Data supplied —
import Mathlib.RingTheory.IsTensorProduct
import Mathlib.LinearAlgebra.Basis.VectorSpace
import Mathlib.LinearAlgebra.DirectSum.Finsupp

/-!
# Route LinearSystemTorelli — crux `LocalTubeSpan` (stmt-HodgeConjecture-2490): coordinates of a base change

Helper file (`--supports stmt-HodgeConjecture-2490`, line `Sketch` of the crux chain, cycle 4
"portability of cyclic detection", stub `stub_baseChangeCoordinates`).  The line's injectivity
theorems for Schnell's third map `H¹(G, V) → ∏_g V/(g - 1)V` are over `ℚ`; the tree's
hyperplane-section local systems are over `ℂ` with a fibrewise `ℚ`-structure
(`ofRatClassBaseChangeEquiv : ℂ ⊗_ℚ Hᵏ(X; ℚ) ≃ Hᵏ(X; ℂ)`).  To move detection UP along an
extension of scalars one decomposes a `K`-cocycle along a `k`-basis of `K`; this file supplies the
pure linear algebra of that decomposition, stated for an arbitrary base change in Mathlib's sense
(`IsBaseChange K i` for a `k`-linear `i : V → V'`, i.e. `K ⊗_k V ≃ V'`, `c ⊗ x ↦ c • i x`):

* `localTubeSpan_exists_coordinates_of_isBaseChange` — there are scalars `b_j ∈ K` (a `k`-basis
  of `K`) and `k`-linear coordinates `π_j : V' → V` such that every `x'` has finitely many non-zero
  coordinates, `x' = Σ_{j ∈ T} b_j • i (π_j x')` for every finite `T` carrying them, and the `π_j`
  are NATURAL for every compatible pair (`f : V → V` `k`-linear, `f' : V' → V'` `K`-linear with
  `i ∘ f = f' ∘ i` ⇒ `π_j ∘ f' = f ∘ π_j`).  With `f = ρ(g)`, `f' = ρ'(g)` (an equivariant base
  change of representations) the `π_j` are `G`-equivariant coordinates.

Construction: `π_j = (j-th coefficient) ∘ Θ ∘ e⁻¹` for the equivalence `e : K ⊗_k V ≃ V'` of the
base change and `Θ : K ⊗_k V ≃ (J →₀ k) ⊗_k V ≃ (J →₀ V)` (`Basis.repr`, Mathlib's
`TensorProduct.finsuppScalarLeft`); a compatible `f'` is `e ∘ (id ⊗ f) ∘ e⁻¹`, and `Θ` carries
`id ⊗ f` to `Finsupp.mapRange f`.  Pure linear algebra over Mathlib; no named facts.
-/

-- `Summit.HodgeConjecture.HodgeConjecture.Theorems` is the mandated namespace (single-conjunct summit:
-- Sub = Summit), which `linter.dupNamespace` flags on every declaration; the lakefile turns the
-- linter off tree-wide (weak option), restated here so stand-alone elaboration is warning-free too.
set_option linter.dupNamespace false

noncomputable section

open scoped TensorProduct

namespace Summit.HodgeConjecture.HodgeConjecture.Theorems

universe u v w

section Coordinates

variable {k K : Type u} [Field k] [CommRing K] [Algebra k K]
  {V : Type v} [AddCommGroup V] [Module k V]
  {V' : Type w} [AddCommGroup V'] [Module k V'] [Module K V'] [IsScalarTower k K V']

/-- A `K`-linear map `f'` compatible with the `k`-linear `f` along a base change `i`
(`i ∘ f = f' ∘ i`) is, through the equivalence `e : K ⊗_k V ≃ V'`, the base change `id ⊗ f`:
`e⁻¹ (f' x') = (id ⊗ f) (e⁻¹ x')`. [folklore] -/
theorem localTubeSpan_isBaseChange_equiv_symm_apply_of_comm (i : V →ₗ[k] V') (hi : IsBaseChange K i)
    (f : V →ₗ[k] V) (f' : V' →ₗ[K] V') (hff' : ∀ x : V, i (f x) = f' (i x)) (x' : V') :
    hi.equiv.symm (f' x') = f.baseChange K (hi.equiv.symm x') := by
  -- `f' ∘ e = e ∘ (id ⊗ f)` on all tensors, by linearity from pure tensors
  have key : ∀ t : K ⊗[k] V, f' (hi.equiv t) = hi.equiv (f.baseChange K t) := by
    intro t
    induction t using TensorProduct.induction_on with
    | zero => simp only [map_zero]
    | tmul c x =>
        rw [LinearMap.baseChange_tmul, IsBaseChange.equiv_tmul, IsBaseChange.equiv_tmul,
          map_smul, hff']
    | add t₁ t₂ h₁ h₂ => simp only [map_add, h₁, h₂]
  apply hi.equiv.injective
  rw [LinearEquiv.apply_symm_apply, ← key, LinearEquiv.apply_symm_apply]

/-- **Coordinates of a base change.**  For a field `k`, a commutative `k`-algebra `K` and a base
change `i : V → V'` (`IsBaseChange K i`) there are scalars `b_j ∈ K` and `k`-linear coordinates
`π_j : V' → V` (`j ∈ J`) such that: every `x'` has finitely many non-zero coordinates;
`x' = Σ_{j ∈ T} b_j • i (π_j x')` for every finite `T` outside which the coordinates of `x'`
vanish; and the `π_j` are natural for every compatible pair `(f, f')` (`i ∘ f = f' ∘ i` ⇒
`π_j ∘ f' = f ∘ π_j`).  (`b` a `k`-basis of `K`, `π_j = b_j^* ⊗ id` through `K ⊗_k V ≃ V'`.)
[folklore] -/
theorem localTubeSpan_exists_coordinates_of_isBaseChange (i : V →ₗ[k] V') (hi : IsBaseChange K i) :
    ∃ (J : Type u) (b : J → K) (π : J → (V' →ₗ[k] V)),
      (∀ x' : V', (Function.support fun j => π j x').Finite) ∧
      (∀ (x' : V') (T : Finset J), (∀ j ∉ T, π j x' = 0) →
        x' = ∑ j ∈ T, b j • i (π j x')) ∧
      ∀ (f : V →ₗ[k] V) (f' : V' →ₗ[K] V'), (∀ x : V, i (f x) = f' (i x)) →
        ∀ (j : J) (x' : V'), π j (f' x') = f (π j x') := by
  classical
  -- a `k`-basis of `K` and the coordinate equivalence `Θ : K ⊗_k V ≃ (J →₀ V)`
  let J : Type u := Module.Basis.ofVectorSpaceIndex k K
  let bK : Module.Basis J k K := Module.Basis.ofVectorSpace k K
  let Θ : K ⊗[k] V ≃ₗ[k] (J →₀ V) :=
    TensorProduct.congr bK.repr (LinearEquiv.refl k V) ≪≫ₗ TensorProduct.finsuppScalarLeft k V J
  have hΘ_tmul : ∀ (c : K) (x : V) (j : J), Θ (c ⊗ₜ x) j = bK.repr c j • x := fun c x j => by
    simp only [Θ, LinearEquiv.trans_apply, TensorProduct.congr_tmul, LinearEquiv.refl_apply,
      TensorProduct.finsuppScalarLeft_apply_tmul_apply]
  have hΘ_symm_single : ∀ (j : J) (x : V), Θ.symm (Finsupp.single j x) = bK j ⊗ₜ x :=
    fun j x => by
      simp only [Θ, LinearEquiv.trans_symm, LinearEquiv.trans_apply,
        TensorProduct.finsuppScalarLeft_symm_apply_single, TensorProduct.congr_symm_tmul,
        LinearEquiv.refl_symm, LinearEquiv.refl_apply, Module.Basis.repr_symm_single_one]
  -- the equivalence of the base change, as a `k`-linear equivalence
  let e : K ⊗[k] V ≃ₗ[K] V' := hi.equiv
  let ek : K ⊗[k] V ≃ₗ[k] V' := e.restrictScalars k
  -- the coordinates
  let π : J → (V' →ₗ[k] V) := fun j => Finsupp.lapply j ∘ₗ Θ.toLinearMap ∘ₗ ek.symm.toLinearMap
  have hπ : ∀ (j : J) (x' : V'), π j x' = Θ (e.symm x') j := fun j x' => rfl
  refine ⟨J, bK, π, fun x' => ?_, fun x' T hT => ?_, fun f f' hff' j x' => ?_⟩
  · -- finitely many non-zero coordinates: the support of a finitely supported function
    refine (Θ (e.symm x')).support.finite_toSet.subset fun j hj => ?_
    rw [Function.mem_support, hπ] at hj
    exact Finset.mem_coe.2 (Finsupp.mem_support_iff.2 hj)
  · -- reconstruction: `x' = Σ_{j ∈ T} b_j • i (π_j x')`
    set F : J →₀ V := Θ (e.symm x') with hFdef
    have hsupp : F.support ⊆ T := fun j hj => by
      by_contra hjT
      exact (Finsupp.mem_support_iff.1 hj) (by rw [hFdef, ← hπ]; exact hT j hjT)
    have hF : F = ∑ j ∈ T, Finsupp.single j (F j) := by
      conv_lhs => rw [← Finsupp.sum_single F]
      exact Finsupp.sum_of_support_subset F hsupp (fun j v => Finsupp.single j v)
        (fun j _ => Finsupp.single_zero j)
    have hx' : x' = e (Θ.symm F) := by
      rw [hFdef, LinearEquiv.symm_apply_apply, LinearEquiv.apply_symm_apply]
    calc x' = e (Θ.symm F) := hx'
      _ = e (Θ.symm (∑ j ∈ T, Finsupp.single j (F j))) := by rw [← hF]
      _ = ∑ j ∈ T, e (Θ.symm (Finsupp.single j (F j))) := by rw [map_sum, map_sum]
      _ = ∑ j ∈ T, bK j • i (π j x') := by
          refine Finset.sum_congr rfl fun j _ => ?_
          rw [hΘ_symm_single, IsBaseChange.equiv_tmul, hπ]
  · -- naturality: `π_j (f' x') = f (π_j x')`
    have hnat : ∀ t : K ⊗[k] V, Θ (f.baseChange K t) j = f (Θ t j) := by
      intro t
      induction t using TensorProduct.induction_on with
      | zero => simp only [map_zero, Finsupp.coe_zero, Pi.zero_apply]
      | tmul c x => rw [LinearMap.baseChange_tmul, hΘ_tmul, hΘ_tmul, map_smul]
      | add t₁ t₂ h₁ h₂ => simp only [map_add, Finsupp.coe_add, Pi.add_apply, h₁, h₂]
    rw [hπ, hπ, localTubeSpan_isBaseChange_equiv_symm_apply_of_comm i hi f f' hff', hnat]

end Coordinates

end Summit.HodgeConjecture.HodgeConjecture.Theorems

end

What you have to do — Each line from the one containing "end Summit.HodgeConjecture.HodgeConjecture.Theorems" through the final line of the records must be repeated exactly, with no line added or dropped.

Written response —
end Summit.HodgeConjecture.HodgeConjecture.Theorems

end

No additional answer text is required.